EXERCISE BRIEF> Each entry should be written out once more, exactly as given below.

STORED DATA>
*** Begin section ***

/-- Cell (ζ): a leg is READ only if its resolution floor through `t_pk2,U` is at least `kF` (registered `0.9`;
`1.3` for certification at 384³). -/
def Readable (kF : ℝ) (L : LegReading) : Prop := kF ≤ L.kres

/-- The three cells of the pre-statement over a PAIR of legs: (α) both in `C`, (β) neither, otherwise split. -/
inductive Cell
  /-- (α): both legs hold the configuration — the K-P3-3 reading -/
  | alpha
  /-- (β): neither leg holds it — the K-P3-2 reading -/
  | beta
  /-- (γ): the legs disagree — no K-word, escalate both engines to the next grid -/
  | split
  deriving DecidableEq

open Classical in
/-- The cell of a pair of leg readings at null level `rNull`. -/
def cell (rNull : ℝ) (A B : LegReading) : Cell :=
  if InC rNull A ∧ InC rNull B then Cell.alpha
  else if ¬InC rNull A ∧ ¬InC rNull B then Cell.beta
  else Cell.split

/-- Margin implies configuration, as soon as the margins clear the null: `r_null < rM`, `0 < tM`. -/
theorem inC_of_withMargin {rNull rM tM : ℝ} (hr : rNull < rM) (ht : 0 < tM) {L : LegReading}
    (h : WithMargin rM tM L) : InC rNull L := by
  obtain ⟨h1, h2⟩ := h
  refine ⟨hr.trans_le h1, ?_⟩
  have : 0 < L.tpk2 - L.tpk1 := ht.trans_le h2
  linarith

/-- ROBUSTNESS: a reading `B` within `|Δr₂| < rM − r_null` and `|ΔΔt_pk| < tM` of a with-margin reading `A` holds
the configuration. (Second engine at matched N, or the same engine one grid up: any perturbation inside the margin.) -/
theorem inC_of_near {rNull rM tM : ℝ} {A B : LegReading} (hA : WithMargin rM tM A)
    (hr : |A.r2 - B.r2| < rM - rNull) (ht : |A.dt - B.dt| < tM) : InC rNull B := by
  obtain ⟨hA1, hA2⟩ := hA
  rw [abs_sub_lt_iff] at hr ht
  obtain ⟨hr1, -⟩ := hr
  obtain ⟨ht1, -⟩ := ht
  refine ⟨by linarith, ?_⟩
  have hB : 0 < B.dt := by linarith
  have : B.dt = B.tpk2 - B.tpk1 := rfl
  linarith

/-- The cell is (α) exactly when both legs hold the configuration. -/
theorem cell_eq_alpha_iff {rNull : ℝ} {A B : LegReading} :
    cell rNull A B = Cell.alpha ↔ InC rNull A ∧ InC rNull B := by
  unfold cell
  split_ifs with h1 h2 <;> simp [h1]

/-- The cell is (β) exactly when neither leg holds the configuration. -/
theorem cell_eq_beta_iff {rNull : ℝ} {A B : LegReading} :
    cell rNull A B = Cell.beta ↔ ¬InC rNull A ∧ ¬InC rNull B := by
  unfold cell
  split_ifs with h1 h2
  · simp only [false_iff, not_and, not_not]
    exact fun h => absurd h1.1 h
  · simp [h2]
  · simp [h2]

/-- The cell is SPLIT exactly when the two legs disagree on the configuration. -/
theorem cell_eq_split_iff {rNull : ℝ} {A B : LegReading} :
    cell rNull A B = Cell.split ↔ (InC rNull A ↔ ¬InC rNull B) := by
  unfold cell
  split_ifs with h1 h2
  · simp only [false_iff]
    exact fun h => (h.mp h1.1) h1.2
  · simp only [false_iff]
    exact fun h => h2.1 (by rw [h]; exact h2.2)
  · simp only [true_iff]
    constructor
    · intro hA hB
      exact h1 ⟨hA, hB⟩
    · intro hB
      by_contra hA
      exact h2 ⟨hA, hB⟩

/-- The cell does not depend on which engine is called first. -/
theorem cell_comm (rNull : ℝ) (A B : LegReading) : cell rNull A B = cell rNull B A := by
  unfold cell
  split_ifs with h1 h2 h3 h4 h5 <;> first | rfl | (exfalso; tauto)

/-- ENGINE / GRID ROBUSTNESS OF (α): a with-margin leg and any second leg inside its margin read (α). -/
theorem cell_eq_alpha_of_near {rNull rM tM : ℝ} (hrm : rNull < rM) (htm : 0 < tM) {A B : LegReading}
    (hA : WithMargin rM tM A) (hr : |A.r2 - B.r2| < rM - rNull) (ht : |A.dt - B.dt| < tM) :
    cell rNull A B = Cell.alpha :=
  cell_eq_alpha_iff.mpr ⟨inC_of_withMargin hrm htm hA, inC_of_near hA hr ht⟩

*** End section ***

ANSWER TO THE PROBLEM>
/-- Cell (ζ): a leg is READ only if its resolution floor through `t_pk2,U` is at least `kF` (registered `0.9`;
`1.3` for certification at 384³). -/
def Readable (kF : ℝ) (L : LegReading) : Prop := kF ≤ L.kres

/-- The three cells of the pre-statement over a PAIR of legs: (α) both in `C`, (β) neither, otherwise split. -/
inductive Cell
  /-- (α): both legs hold the configuration — the K-P3-3 reading -/
  | alpha
  /-- (β): neither leg holds it — the K-P3-2 reading -/
  | beta
  /-- (γ): the legs disagree — no K-word, escalate both engines to the next grid -/
  | split
  deriving DecidableEq

open Classical in
/-- The cell of a pair of leg readings at null level `rNull`. -/
def cell (rNull : ℝ) (A B : LegReading) : Cell :=
  if InC rNull A ∧ InC rNull B then Cell.alpha
  else if ¬InC rNull A ∧ ¬InC rNull B then Cell.beta
  else Cell.split

/-- Margin implies configuration, as soon as the margins clear the null: `r_null < rM`, `0 < tM`. -/
theorem inC_of_withMargin {rNull rM tM : ℝ} (hr : rNull < rM) (ht : 0 < tM) {L : LegReading}
    (h : WithMargin rM tM L) : InC rNull L := by
  obtain ⟨h1, h2⟩ := h
  refine ⟨hr.trans_le h1, ?_⟩
  have : 0 < L.tpk2 - L.tpk1 := ht.trans_le h2
  linarith

/-- ROBUSTNESS: a reading `B` within `|Δr₂| < rM − r_null` and `|ΔΔt_pk| < tM` of a with-margin reading `A` holds
the configuration. (Second engine at matched N, or the same engine one grid up: any perturbation inside the margin.) -/
theorem inC_of_near {rNull rM tM : ℝ} {A B : LegReading} (hA : WithMargin rM tM A)
    (hr : |A.r2 - B.r2| < rM - rNull) (ht : |A.dt - B.dt| < tM) : InC rNull B := by
  obtain ⟨hA1, hA2⟩ := hA
  rw [abs_sub_lt_iff] at hr ht
  obtain ⟨hr1, -⟩ := hr
  obtain ⟨ht1, -⟩ := ht
  refine ⟨by linarith, ?_⟩
  have hB : 0 < B.dt := by linarith
  have : B.dt = B.tpk2 - B.tpk1 := rfl
  linarith

/-- The cell is (α) exactly when both legs hold the configuration. -/
theorem cell_eq_alpha_iff {rNull : ℝ} {A B : LegReading} :
    cell rNull A B = Cell.alpha ↔ InC rNull A ∧ InC rNull B := by
  unfold cell
  split_ifs with h1 h2 <;> simp [h1]

/-- The cell is (β) exactly when neither leg holds the configuration. -/
theorem cell_eq_beta_iff {rNull : ℝ} {A B : LegReading} :
    cell rNull A B = Cell.beta ↔ ¬InC rNull A ∧ ¬InC rNull B := by
  unfold cell
  split_ifs with h1 h2
  · simp only [false_iff, not_and, not_not]
    exact fun h => absurd h1.1 h
  · simp [h2]
  · simp [h2]

/-- The cell is SPLIT exactly when the two legs disagree on the configuration. -/
theorem cell_eq_split_iff {rNull : ℝ} {A B : LegReading} :
    cell rNull A B = Cell.split ↔ (InC rNull A ↔ ¬InC rNull B) := by
  unfold cell
  split_ifs with h1 h2
  · simp only [false_iff]
    exact fun h => (h.mp h1.1) h1.2
  · simp only [false_iff]
    exact fun h => h2.1 (by rw [h]; exact h2.2)
  · simp only [true_iff]
    constructor
    · intro hA hB
      exact h1 ⟨hA, hB⟩
    · intro hB
      by_contra hA
      exact h2 ⟨hA, hB⟩

/-- The cell does not depend on which engine is called first. -/
theorem cell_comm (rNull : ℝ) (A B : LegReading) : cell rNull A B = cell rNull B A := by
  unfold cell
  split_ifs with h1 h2 h3 h4 h5 <;> first | rfl | (exfalso; tauto)

/-- ENGINE / GRID ROBUSTNESS OF (α): a with-margin leg and any second leg inside its margin read (α). -/
theorem cell_eq_alpha_of_near {rNull rM tM : ℝ} (hrm : rNull < rM) (htm : 0 < tM) {A B : LegReading}
    (hA : WithMargin rM tM A) (hr : |A.r2 - B.r2| < rM - rNull) (ht : |A.dt - B.dt| < tM) :
    cell rNull A B = Cell.alpha :=
  cell_eq_alpha_iff.mpr ⟨inC_of_withMargin hrm htm hA, inC_of_near hA hr ht⟩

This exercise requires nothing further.